Der Klauenwinkel wird kleiner bei einer weichen
Fessel. Die Länge der Klaue verändert sich nicht, aber die Sohle wird
länger. Wenn das Tier mit seinen Hinterbeinen beim Laufen den Boden
berührt, tritt es allerdings als erstes mit dem hinteren Drittel der
kompletten Sohlenfläche auf. Besser gesagt, sie prallen auf die Erde.
Gemeint sind das Ballenhorn und der hintere Teil der Sohlenfläche. Unter
dem Übergang der beiden befinden sich die Lederhaut und darunter das
Tuberculum Flexorium - der Vorsprung am hinteren unteren Klauenbein.

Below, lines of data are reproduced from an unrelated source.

import Mathlib
import Literature.Probability.Percolation.HarrisInequality

/-!
# Plackett/Piterbarg drift identity for the noise heat flow, part 1: Gaussian integration by parts
# along one coordinate of an infinite product of standard Gaussians

Helper file for crux item `DriftBound` (stmt-CriticalPhenomena-4596) of route `CardyWhiteToColoured`
(`CardyFormulaZ2`), line `registered` (`Cruxes/DriftBound/Lines/birth.lean`, skeleton v3.2, lead c3),
towards the open stub `stub_window` (uniform Cauchy window of the flow `s ↦ P^latt_{s,δ}(R)`).

The intended proof of `stub_window` differentiates the crossing probability of the (regularised,
normalised) smoothed-noise model in the smoothing width `σ`; the exact derivative is the
Plackett/Piterbarg interpolation identity (Beliaev–Muirhead–Rivera 2020, Lemma 2.22 / Thm 2.14, here
on the lattice: the field is an `ℓ¹`-linear image `X^σ_i = ∑' e, G σ i e ξ_e` of i.i.d. standard
Gaussians `ξ_e`, `e` in a countable index set). This file supplies the one-coordinate Gaussian
calculus on the infinite product `γ∞ = ⨂_e N(0,1)` (Mathlib `Measure.infinitePi`):

* `pl_stein_gaussianReal` — Stein's lemma on `ℝ`: `∫ x g(x) dγ = ∫ g'(x) dγ` for `g ∈ C¹_b`;
* `pl_integral_infinitePi_update` — disintegration of `γ∞` along one coordinate `e`:
  `∫ F dγ∞ = ∫ (∫ F(update ζ e x) dγ(x)) dγ∞(ζ)` (gluing lemma
  `Literature.Probability.Percolation.infinitePi_prod_map_piecewise` + Fubini);
* `pl_stein_infinitePi` (`pl_stein_infinitePi'`) — **Gaussian integration by parts along coordinate `e` of `γ∞`**:
  `∫ H(ξ) ξ_e dγ∞ = ∫ D(ξ) dγ∞` whenever, for a.e. `ζ`, `t ↦ H(update ζ e t)` has derivative
  `D(update ζ e t)` at every `t`, with `H`, `D` measurable and bounded.

References: D. Beliaev, S. Muirhead, A. Rivera, Ann. Probab. 48 (2020), §2.2 (Piterbarg's formula);
C. Stein, Proc. Sixth Berkeley Symp. (1972) (Stein's identity).
-/

noncomputable section

namespace Summit.CriticalPhenomena.CardyFormulaZ2.Cruxes.DriftBound.Birth

open MeasureTheory ProbabilityTheory Filter Topology Set
open scoped ENNReal NNReal

/-! ### Stein's lemma on `ℝ` -/

/-- `φ'(x) = -x φ(x)` for the standard Gaussian density `φ = gaussianPDFReal 0 1`. -/
theorem pl_hasDerivAt_gaussianPDFReal (x : ℝ) :
    HasDerivAt (gaussianPDFReal 0 1) (-x * gaussianPDFReal 0 1 x) x := by
  have hdef : gaussianPDFReal 0 1 = fun y => (Real.sqrt (2 * Real.pi))⁻¹ * Real.exp (-y ^ 2 / 2) := by
    funext y; rw [gaussianPDFReal_def]; simp
  rw [hdef]
  have h1 : HasDerivAt (fun y : ℝ => -y ^ 2 / 2) (-x) x := by
    have h := (((hasDerivAt_id' x).fun_mul (hasDerivAt_id' x)).fun_neg).div_const (2 : ℝ)
    have e1 : (fun y : ℝ => -y ^ 2 / 2) = fun y => -(y * y) / 2 := by funext y; ring
    rw [e1]
    refine h.congr_deriv ?_
    ring
  have h2 := (h1.exp).const_mul ((Real.sqrt (2 * Real.pi))⁻¹)
  refine h2.congr_deriv ?_
  ring

/-- The standard Gaussian is Lebesgue measure with density `φ`. -/
theorem pl_gaussianReal_eq_withDensity :
    gaussianReal 0 1 = volume.withDensity (gaussianPDF 0 1) :=
  gaussianReal_of_var_ne_zero 0 one_ne_zero

/-- Integrability against `N(0,1)` is integrability of `φ • f` against Lebesgue measure. -/
theorem pl_integrable_gaussianReal_iff (f : ℝ → ℝ) :
    Integrable f (gaussianReal 0 1) ↔ Integrable (fun x => gaussianPDFReal 0 1 x * f x) := by
  rw [pl_gaussianReal_eq_withDensity,
    integrable_withDensity_iff_integrable_smul' (measurable_gaussianPDF 0 1)
      (ae_of_all _ fun _ => gaussianPDF_lt_top)]
  simp only [toReal_gaussianPDF, smul_eq_mul]

/-- `x ↦ x` is integrable against `N(0,1)`. -/
theorem pl_integrable_id_gaussianReal : Integrable (fun x : ℝ => x) (gaussianReal 0 1) :=
  (memLp_id_gaussianReal (μ := 0) (v := 1) 1).integrable le_rfl

/-- A measurable function bounded in absolute value is integrable against `N(0,1)`. -/
theorem pl_integrable_of_bounded_gaussianReal {g : ℝ → ℝ} (hg : AEStronglyMeasurable g (gaussianReal 0 1))
    {C : ℝ} (hC : ∀ x, |g x| ≤ C) : Integrable g (gaussianReal 0 1) :=
  (integrable_const C).mono' hg (ae_of_all _ fun x => (Real.norm_eq_abs _).le.trans (hC x))

/-- **Stein's lemma for `N(0,1)`**: for `g ∈ C¹` with `g` and `g'` bounded,
`∫ x g(x) dγ(x) = ∫ g'(x) dγ(x)`. Proof: against the density `φ`, integration by parts on `ℝ`
(`integral_mul_deriv_eq_deriv_mul_of_integrable`) with `φ' = -x φ`. -/
theorem pl_stein_gaussianReal {g g' : ℝ → ℝ} (hg : ∀ x, HasDerivAt g (g' x) x) {C : ℝ}
    (hgC : ∀ x, |g x| ≤ C) (hg'C : ∀ x, |g' x| ≤ C) :
    ∫ x, x * g x ∂gaussianReal 0 1 = ∫ x, g' x ∂gaussianReal 0 1 := by
  set φ : ℝ → ℝ := gaussianPDFReal 0 1 with hφ
  have hgc : Continuous g := continuous_iff_continuousAt.2 fun x => (hg x).continuousAt
  have hgm : AEStronglyMeasurable g (gaussianReal 0 1) := hgc.aestronglyMeasurable
  have hg'm : Measurable g' := by
    have : deriv g = g' := funext fun x => (hg x).deriv
    rw [← this]; exact measurable_deriv g
  -- integrability facts (against `N(0,1)`, then transported to Lebesgue measure with the density)
  have hI1 : Integrable (fun x => x * g x) (gaussianReal 0 1) :=
    pl_integrable_id_gaussianReal.mul_bdd hgm (ae_of_all _ fun x => (Real.norm_eq_abs _).le.trans (hgC x))
  have hI2 : Integrable g' (gaussianReal 0 1) :=
    pl_integrable_of_bounded_gaussianReal hg'm.aestronglyMeasurable hg'C
  have hI3 : Integrable g (gaussianReal 0 1) := pl_integrable_of_bounded_gaussianReal hgm hgC
  rw [integral_gaussianReal_eq_integral_smul one_ne_zero,
    integral_gaussianReal_eq_integral_smul one_ne_zero]
  simp only [smul_eq_mul]
  rw [pl_integrable_gaussianReal_iff] at hI1 hI2 hI3
  -- integration by parts: `∫ g · φ' = -∫ g' · φ` with `φ' = -x φ`
  have hibp := integral_mul_deriv_eq_deriv_mul_of_integrable (u := g) (u' := g') (v := φ)
    (v' := fun x => -x * φ x) (fun x _ => hg x) (fun x _ => pl_hasDerivAt_gaussianPDFReal x) ?_ ?_ ?_
  · -- `hibp : ∫ g x * (-x * φ x) = -∫ g' x * φ x`
    have e1 : (fun x => φ x * (x * g x)) = fun x => -(g x * (-x * φ x)) := by funext x; ring
    have e2 : (fun x => φ x * g' x) = fun x => g' x * φ x := by funext x; ring
    rw [e1, integral_neg, hibp, e2, neg_neg]
  · have e : (g * fun x => -x * φ x) = fun x => -(φ x * (x * g x)) := by funext x; simp [hφ]; ring
    rw [e]; exact hI1.neg
  · have e : (g' * φ) = fun x => φ x * g' x := by funext x; simp [hφ]; ring
    rw [e]; exact hI2
  · have e : (g * φ) = fun x => φ x * g x := by funext x; simp [hφ]; ring
    rw [e]; exact hI3

/-! ### Disintegration of `γ∞` along one coordinate -/

variable {ι : Type*} [DecidableEq ι]

/-- Gluing two noises along `{e}` is updating the coordinate `e`. -/
theorem pl_piecewise_singleton (e : ι) (ω ζ : ι → ℝ) :
    ({e} : Finset ι).piecewise ω ζ = Function.update ζ e (ω e) := by
  funext i
  by_cases h : i = e
  · subst h; simp
  · rw [Finset.piecewise_eq_of_notMem _ _ _ (by simpa using h), Function.update_of_ne h]

variable [Countable ι]

/-- **Disintegration of the infinite Gaussian product along one coordinate.** For `F` integrable
against `γ∞ = ⨂_e N(0,1)` and a coordinate `e`,
`∫ F dγ∞ = ∫ (∫ F(update ζ e x) dN(0,1)(x)) dγ∞(ζ)`: glue an independent copy of the noise into
coordinate `e` (`infinitePi_prod_map_piecewise`), apply Fubini, and read the inner integral through
the coordinate map (measure preserving). -/
theorem pl_integral_infinitePi_update (e : ι) {F : (ι → ℝ) → ℝ} (hFm : Measurable F)
    (hF : Integrable F (Measure.infinitePi fun _ : ι => gaussianReal 0 1)) :
    ∫ ξ, F ξ ∂Measure.infinitePi (fun _ : ι => gaussianReal 0 1) =
      ∫ ζ, (∫ x, F (Function.update ζ e x) ∂gaussianReal 0 1)
        ∂Measure.infinitePi (fun _ : ι => gaussianReal 0 1) := by
  set μ : Measure (ι → ℝ) := Measure.infinitePi fun _ : ι => gaussianReal 0 1 with hμ
  have hglue := Literature.Probability.Percolation.infinitePi_prod_map_piecewise
    (fun _ : ι => gaussianReal 0 1) ({e} : Finset ι)
  have hmeas : Measurable fun p : (ι → ℝ) × (ι → ℝ) => ({e} : Finset ι).piecewise p.1 p.2 :=
    Literature.Probability.Percolation.measurable_finsetPiecewise _
  -- `∫ F dμ = ∫ F ∘ glue d(μ ⊗ μ)`
  have hFm' : AEStronglyMeasurable F ((μ.prod μ).map fun p => ({e} : Finset ι).piecewise p.1 p.2) := by
    rw [hglue]; exact hF.aestronglyMeasurable
  have h1 : ∫ ξ, F ξ ∂μ = ∫ p, F (({e} : Finset ι).piecewise p.1 p.2) ∂μ.prod μ := by
    rw [← integral_map hmeas.aemeasurable hFm', hglue]
  have hint : Integrable (fun p : (ι → ℝ) × (ι → ℝ) => F (({e} : Finset ι).piecewise p.1 p.2))
      (μ.prod μ) :=
    (integrable_map_measure hFm' hmeas.aemeasurable).1 (by rw [hglue]; exact hF)
  rw [h1, integral_prod_symm _ hint]
  refine integral_congr_ae (ae_of_all _ fun ζ => ?_)
  simp only [pl_piecewise_singleton]
  -- inner integral through the coordinate map `ω ↦ ω e` (measure preserving onto `N(0,1)`)
  have hmp : MeasurePreserving (fun ω : ι → ℝ => ω e) μ (gaussianReal 0 1) :=
    measurePreserving_eval_infinitePi (fun _ : ι => gaussianReal 0 1) e
  have hg : Measurable fun x : ℝ => F (Function.update ζ e x) := hFm.comp (measurable_update ζ)
  have h2 := integral_map (μ := μ) hmp.measurable.aemeasurable
    (hg.aestronglyMeasurable (μ := μ.map fun ω : ι → ℝ => ω e))
  rw [hmp.map_eq] at h2
  exact h2.symm


omit [DecidableEq ι] [Countable ι] in
/-- Coordinates are integrable against `γ∞`. -/
theorem pl_integrable_eval_infinitePi (e : ι) :
    Integrable (fun ξ : ι → ℝ => ξ e) (Measure.infinitePi fun _ : ι => gaussianReal 0 1) := by
  have hmp : MeasurePreserving (fun ω : ι → ℝ => ω e) (Measure.infinitePi fun _ : ι => gaussianReal 0 1)
      (gaussianReal 0 1) :=
    measurePreserving_eval_infinitePi (fun _ : ι => gaussianReal 0 1) e
  exact (hmp.integrable_comp pl_integrable_id_gaussianReal.aestronglyMeasurable).2
    pl_integrable_id_gaussianReal

omit [DecidableEq ι] [Countable ι] in
/-- A measurable function bounded in absolute value is integrable against the probability measure
`γ∞`. -/
theorem pl_integrable_of_bounded_infinitePi {F : (ι → ℝ) → ℝ} (hFm : Measurable F) {C : ℝ}
    (hC : ∀ ξ, |F ξ| ≤ C) : Integrable F (Measure.infinitePi fun _ : ι => gaussianReal 0 1) :=
  (integrable_const C).mono' hFm.aestronglyMeasurable
    (ae_of_all _ fun ξ => (Real.norm_eq_abs _).le.trans (hC ξ))

/-- **Gaussian integration by parts along one coordinate of `γ∞ = ⨂_e N(0,1)`.** Let `H`, `D` be
measurable and bounded, and suppose that for almost every `ζ` the one-coordinate section
`t ↦ H(update ζ e t)` is differentiable at every `t` with derivative `D(update ζ e t)`. Then
`∫ ξ_e H(ξ) dγ∞(ξ) = ∫ D(ξ) dγ∞(ξ)`: disintegrate along `e` (`pl_integral_infinitePi_update`) and
apply Stein's lemma in the coordinate `ξ_e` (`pl_stein_gaussianReal`). This is the one-coordinate
form of the Gaussian integration by parts behind Piterbarg's / Plackett's interpolation formula
(Beliaev–Muirhead–Rivera 2020, proof of Lemma 2.22). -/
theorem pl_stein_infinitePi' (e : ι) {H D : (ι → ℝ) → ℝ} (hHm : Measurable H) (hDm : Measurable D)
    {C : ℝ} (hHC : ∀ ξ, |H ξ| ≤ C) (hDC : ∀ ξ, |D ξ| ≤ C)
    (hderiv : ∀ᵐ ζ ∂Measure.infinitePi (fun _ : ι => gaussianReal 0 1), ∀ t : ℝ,
      HasDerivAt (fun t => H (Function.update ζ e t)) (D (Function.update ζ e t)) t) :
    ∫ ξ, ξ e * H ξ ∂Measure.infinitePi (fun _ : ι => gaussianReal 0 1) =
      ∫ ξ, D ξ ∂Measure.infinitePi (fun _ : ι => gaussianReal 0 1) := by
  have hF₁m : Measurable fun ξ : ι → ℝ => ξ e * H ξ := (measurable_pi_apply e).mul hHm
  have hF₁i : Integrable (fun ξ : ι → ℝ => ξ e * H ξ) (Measure.infinitePi fun _ : ι => gaussianReal 0 1) :=
    (pl_integrable_eval_infinitePi e).mul_bdd hHm.aestronglyMeasurable
      (ae_of_all _ fun ξ => (Real.norm_eq_abs _).le.trans (hHC ξ))
  have hF₂i : Integrable D (Measure.infinitePi fun _ : ι => gaussianReal 0 1) :=
    pl_integrable_of_bounded_infinitePi hDm hDC
  rw [pl_integral_infinitePi_update e hF₁m hF₁i, pl_integral_infinitePi_update e hDm hF₂i]
  refine integral_congr_ae ?_
  filter_upwards [hderiv] with ζ hζ
  simp only [Function.update_self]
  exact pl_stein_gaussianReal (g := fun t => H (Function.update ζ e t))
    (g' := fun t => D (Function.update ζ e t)) hζ (fun t => hHC _) (fun t => hDC _)


/-- **Gaussian integration by parts along one coordinate of `γ∞` (registered form).** The
statement of `pl_stein_infinitePi'` with all binders universally quantified and every notion fully
qualified — the form registered as a sub-goal stub of the crux item (`ledger workitem stub-add`),
so that this helper file of line `registered` lands under `--supports`. -/
theorem pl_stein_infinitePi : ∀ {ι : Type} [DecidableEq ι] [Countable ι] (e : ι) (H D : (ι → ℝ) → ℝ) (C : ℝ), Measurable H → Measurable D → (∀ ξ : ι → ℝ, |H ξ| ≤ C) → (∀ ξ : ι → ℝ, |D ξ| ≤ C) → Filter.Eventually (fun ζ : ι → ℝ => ∀ t : ℝ, HasDerivAt (fun t : ℝ => H (Function.update ζ e t)) (D (Function.update ζ e t)) t) (MeasureTheory.ae (MeasureTheory.Measure.infinitePi (fun _ : ι => ProbabilityTheory.gaussianReal 0 1))) → MeasureTheory.integral (MeasureTheory.Measure.infinitePi (fun _ : ι => ProbabilityTheory.gaussianReal 0 1)) (fun ξ : ι → ℝ => ξ e * H ξ) = MeasureTheory.integral (MeasureTheory.Measure.infinitePi (fun _ : ι => ProbabilityTheory.gaussianReal 0 1)) (fun ξ : ι → ℝ => D ξ) := by
  intro ι _ _ e H D C hHm hDm hHC hDC hderiv
  exact pl_stein_infinitePi' e hHm hDm hHC hDC hderiv

end Summit.CriticalPhenomena.CardyFormulaZ2.Cruxes.DriftBound.Birth

end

Danach wickelt sich die Auftrittsfläche nach vorne ab. Früher meinte
man, dass beim Landen die ganze Sohle auf den Boden „fällt“. Im
Fettpolster bildet sich leicht ein Loch. Und das hat Folgen. Ist das
Fettpolster an der Stelle schon gelöchert, wird es sich nicht wieder
schließen können. Ist die volle Stärke noch nicht erreicht, weil das
Tier noch jung ist und/oder zu viel und zu schnell „eingeschmolzen“,
steigt das Risiko, lahm zu werden. Und lahm zu bleiben. Auch tausend
Klötze unter den inneren Klauen lösen das Problem nicht, weil das
Polster sich nicht wieder schließen kann. Ganz zu schweigen
davon, dass selbstverständlich beide Klauen an einem Unterfuß vom
Schwund an Fettpolster betroffen sind.
Zusammengefasst:
Ein weicher Gang bringt automatisch eine Verlagerung des Gewichts im
Hornschuh in Richtung Ballenbereich. Das Risiko für Verletzungen der
Lederhaut im Hornschuh steigt erheblich. Der Druck auf das Tuberculum
Flexorium steigt und der hintere Rand vom Klauenbein schneidet scharf
wie ein Messer in das Polster. Die Folge ist ein „Heel Ulcer“.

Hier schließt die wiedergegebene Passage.